**Your instructions:**
The entries below contain a stretch that opens with the line containing "simpa using this.symm" and closes with the line containing "mem_stabilizer_lineZero_iff g"; set down that stretch exactly, both ends included, and nothing else.

(Items from a dataset)

────────

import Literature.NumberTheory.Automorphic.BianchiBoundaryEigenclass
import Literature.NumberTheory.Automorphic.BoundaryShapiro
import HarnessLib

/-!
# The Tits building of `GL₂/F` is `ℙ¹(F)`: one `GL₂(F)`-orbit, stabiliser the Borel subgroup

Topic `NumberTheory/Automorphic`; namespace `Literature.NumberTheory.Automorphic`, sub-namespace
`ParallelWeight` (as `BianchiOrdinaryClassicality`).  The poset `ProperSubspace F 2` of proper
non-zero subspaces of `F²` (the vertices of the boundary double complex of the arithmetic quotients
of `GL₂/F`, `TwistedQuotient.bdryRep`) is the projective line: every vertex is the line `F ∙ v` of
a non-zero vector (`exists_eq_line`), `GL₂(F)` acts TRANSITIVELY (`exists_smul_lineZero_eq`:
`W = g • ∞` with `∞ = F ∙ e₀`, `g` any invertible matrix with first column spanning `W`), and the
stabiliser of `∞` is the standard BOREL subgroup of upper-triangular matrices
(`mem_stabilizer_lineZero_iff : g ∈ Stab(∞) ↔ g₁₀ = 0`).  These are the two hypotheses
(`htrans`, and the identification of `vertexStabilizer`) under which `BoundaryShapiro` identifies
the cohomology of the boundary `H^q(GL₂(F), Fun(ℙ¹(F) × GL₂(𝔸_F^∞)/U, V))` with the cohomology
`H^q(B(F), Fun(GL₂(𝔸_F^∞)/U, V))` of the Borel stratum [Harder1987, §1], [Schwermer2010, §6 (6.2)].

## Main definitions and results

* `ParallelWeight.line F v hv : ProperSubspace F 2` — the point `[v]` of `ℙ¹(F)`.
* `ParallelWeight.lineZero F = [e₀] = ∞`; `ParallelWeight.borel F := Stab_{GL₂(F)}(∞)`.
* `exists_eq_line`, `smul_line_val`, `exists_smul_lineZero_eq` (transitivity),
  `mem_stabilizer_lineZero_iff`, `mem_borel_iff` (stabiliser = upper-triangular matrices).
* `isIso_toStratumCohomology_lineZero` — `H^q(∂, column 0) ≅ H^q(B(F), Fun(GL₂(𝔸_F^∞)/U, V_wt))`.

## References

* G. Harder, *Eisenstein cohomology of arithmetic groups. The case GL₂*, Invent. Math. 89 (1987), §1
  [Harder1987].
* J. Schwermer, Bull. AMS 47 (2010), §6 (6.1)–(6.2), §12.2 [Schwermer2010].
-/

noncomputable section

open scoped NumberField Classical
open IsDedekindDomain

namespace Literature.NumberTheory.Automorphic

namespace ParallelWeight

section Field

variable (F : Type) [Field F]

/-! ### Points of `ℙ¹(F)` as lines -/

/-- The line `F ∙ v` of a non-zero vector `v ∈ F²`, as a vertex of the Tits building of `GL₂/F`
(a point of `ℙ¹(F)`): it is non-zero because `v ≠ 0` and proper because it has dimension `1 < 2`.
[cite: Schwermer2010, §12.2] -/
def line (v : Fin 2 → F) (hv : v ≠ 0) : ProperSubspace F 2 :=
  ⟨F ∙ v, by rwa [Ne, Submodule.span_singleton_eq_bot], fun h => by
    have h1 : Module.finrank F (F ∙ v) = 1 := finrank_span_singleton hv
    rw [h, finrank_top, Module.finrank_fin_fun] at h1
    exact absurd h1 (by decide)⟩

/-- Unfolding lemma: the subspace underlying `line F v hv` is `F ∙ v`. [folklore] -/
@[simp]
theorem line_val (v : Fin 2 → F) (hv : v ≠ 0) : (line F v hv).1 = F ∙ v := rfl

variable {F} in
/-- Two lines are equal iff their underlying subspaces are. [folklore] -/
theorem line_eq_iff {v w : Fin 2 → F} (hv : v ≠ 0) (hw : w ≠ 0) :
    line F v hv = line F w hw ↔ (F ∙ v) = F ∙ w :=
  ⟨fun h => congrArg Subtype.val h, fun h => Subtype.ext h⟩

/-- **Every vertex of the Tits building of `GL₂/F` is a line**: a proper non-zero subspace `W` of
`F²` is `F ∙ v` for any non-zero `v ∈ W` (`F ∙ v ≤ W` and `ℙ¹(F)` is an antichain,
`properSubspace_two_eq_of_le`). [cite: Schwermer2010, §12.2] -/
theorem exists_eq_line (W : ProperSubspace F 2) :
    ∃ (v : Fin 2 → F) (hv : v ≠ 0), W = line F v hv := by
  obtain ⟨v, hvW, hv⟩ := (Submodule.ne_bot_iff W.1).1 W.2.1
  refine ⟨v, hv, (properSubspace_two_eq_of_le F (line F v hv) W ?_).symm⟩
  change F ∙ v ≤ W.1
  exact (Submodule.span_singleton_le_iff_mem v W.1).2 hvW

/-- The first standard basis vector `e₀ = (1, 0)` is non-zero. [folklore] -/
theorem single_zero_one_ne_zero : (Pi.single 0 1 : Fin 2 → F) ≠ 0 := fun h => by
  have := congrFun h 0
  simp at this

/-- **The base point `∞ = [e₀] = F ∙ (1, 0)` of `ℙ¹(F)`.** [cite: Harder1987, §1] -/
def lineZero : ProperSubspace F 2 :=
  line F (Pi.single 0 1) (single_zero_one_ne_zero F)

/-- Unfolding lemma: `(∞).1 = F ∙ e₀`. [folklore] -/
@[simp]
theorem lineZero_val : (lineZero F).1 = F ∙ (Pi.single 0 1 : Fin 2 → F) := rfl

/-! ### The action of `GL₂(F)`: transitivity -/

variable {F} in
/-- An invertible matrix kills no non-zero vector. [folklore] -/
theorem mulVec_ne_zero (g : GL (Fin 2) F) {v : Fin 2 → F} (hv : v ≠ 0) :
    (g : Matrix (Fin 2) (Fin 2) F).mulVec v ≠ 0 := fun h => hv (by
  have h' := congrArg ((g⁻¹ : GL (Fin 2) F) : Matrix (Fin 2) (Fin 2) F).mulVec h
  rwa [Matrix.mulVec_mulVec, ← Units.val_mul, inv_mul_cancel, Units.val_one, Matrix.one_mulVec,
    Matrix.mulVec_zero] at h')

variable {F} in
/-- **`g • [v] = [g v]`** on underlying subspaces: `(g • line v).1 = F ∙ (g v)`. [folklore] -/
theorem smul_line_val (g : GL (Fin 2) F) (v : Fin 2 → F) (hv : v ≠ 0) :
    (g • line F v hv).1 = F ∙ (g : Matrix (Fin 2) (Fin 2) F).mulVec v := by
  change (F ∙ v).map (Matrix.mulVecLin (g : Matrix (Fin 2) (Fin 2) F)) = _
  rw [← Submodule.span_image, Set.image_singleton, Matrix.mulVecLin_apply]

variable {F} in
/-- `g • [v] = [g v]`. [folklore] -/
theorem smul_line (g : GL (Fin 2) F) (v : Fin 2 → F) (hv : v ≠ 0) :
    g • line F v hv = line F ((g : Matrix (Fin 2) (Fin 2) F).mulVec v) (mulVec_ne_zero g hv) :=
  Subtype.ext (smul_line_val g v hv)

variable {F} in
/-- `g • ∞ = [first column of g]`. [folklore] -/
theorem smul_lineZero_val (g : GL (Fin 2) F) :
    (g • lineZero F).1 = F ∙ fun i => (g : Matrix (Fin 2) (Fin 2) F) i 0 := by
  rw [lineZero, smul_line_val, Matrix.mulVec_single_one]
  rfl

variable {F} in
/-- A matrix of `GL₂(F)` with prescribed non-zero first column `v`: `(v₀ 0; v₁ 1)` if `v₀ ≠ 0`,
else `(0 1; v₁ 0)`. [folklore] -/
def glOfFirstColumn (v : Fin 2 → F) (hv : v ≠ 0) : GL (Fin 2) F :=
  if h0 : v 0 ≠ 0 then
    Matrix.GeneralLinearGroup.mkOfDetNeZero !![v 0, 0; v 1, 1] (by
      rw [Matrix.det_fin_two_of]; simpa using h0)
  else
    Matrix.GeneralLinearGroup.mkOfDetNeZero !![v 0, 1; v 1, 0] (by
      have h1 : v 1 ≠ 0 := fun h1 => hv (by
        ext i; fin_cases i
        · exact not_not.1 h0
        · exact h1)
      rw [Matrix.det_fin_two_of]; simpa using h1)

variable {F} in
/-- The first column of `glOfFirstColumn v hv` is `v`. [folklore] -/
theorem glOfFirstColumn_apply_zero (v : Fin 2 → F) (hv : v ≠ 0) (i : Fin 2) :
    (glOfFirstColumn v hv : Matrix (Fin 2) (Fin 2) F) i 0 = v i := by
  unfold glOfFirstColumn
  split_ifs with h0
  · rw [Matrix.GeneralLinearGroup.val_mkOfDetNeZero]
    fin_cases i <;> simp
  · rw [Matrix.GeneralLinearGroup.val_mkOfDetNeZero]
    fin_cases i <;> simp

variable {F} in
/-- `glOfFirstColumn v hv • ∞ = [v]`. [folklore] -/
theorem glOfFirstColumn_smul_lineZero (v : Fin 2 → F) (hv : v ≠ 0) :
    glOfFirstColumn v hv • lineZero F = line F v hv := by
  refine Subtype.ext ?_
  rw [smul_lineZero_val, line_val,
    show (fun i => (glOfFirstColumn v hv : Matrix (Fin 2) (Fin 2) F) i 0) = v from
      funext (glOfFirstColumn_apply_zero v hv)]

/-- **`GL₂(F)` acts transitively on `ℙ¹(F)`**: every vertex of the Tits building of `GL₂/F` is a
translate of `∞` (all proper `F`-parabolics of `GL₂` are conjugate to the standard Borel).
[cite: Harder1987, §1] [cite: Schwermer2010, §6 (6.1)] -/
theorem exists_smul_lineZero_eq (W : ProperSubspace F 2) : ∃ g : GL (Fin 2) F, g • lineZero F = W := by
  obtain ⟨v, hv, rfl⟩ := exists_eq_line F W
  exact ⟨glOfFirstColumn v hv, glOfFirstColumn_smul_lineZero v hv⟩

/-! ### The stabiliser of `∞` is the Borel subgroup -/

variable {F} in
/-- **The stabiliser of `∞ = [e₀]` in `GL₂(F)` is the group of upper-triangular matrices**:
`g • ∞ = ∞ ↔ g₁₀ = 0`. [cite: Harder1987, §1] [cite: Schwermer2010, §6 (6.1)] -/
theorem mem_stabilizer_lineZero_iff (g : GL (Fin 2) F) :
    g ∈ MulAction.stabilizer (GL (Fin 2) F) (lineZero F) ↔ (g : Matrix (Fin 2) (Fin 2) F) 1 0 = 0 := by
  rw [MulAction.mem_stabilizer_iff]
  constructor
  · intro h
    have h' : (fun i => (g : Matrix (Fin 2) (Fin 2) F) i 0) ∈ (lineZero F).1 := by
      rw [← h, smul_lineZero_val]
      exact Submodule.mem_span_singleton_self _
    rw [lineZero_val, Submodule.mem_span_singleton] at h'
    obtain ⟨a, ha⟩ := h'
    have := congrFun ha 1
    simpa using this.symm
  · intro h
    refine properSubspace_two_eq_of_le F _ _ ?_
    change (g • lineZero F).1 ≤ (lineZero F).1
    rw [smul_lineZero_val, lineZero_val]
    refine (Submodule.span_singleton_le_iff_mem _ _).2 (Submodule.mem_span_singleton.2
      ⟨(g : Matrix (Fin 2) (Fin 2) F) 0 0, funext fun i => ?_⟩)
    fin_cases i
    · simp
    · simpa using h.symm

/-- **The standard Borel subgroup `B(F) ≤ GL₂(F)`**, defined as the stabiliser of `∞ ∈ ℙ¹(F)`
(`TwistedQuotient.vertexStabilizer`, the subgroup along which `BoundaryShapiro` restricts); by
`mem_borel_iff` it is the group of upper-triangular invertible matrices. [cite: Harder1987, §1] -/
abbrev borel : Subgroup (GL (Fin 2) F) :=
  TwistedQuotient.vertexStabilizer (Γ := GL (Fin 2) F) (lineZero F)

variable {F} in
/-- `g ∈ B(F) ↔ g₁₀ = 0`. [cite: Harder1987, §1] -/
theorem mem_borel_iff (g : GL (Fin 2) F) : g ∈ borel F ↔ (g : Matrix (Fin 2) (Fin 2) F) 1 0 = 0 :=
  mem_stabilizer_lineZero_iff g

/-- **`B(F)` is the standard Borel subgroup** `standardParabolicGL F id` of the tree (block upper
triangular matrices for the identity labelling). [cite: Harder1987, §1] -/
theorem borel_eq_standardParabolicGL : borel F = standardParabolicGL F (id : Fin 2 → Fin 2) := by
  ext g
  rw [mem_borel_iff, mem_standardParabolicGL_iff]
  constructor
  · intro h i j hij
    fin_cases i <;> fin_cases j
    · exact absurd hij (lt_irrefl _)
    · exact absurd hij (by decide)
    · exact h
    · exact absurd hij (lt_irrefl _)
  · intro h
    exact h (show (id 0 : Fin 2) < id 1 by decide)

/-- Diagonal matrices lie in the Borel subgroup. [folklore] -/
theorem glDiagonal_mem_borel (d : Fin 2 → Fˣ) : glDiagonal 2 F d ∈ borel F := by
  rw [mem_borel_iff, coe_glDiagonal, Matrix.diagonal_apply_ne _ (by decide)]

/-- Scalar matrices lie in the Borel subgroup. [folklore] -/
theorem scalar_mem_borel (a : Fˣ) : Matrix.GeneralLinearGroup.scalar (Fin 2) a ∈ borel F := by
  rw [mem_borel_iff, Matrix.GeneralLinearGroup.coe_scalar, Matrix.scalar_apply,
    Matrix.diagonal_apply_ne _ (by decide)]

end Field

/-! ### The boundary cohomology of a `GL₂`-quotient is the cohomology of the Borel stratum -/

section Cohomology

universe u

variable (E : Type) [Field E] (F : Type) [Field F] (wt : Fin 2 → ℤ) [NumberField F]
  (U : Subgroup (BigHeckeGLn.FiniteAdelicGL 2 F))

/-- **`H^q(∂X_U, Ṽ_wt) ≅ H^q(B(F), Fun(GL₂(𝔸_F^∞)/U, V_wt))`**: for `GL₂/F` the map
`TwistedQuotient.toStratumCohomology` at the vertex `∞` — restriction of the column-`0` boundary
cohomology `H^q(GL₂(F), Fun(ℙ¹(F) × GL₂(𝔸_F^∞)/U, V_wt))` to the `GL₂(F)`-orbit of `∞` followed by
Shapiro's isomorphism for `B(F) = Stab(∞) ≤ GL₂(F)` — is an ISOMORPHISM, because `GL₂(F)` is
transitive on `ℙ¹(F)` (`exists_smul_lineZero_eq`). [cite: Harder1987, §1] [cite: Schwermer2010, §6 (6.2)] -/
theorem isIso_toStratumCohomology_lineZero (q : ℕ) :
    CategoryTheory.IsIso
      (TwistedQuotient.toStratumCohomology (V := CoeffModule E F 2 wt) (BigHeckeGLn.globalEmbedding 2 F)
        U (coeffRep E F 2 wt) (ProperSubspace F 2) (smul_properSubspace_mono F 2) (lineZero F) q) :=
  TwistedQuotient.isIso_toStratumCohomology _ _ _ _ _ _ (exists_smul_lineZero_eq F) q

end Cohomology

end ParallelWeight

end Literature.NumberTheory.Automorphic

────────

**Answer to the problem:**
    simpa using this.symm
  · intro h
    refine properSubspace_two_eq_of_le F _ _ ?_
    change (g • lineZero F).1 ≤ (lineZero F).1
    rw [smul_lineZero_val, lineZero_val]
    refine (Submodule.span_singleton_le_iff_mem _ _).2 (Submodule.mem_span_singleton.2
      ⟨(g : Matrix (Fin 2) (Fin 2) F) 0 0, funext fun i => ?_⟩)
    fin_cases i
    · simp
    · simpa using h.symm

/-- **The standard Borel subgroup `B(F) ≤ GL₂(F)`**, defined as the stabiliser of `∞ ∈ ℙ¹(F)`
(`TwistedQuotient.vertexStabilizer`, the subgroup along which `BoundaryShapiro` restricts); by
`mem_borel_iff` it is the group of upper-triangular invertible matrices. [cite: Harder1987, §1] -/
abbrev borel : Subgroup (GL (Fin 2) F) :=
  TwistedQuotient.vertexStabilizer (Γ := GL (Fin 2) F) (lineZero F)

variable {F} in
/-- `g ∈ B(F) ↔ g₁₀ = 0`. [cite: Harder1987, §1] -/
theorem mem_borel_iff (g : GL (Fin 2) F) : g ∈ borel F ↔ (g : Matrix (Fin 2) (Fin 2) F) 1 0 = 0 :=
  mem_stabilizer_lineZero_iff g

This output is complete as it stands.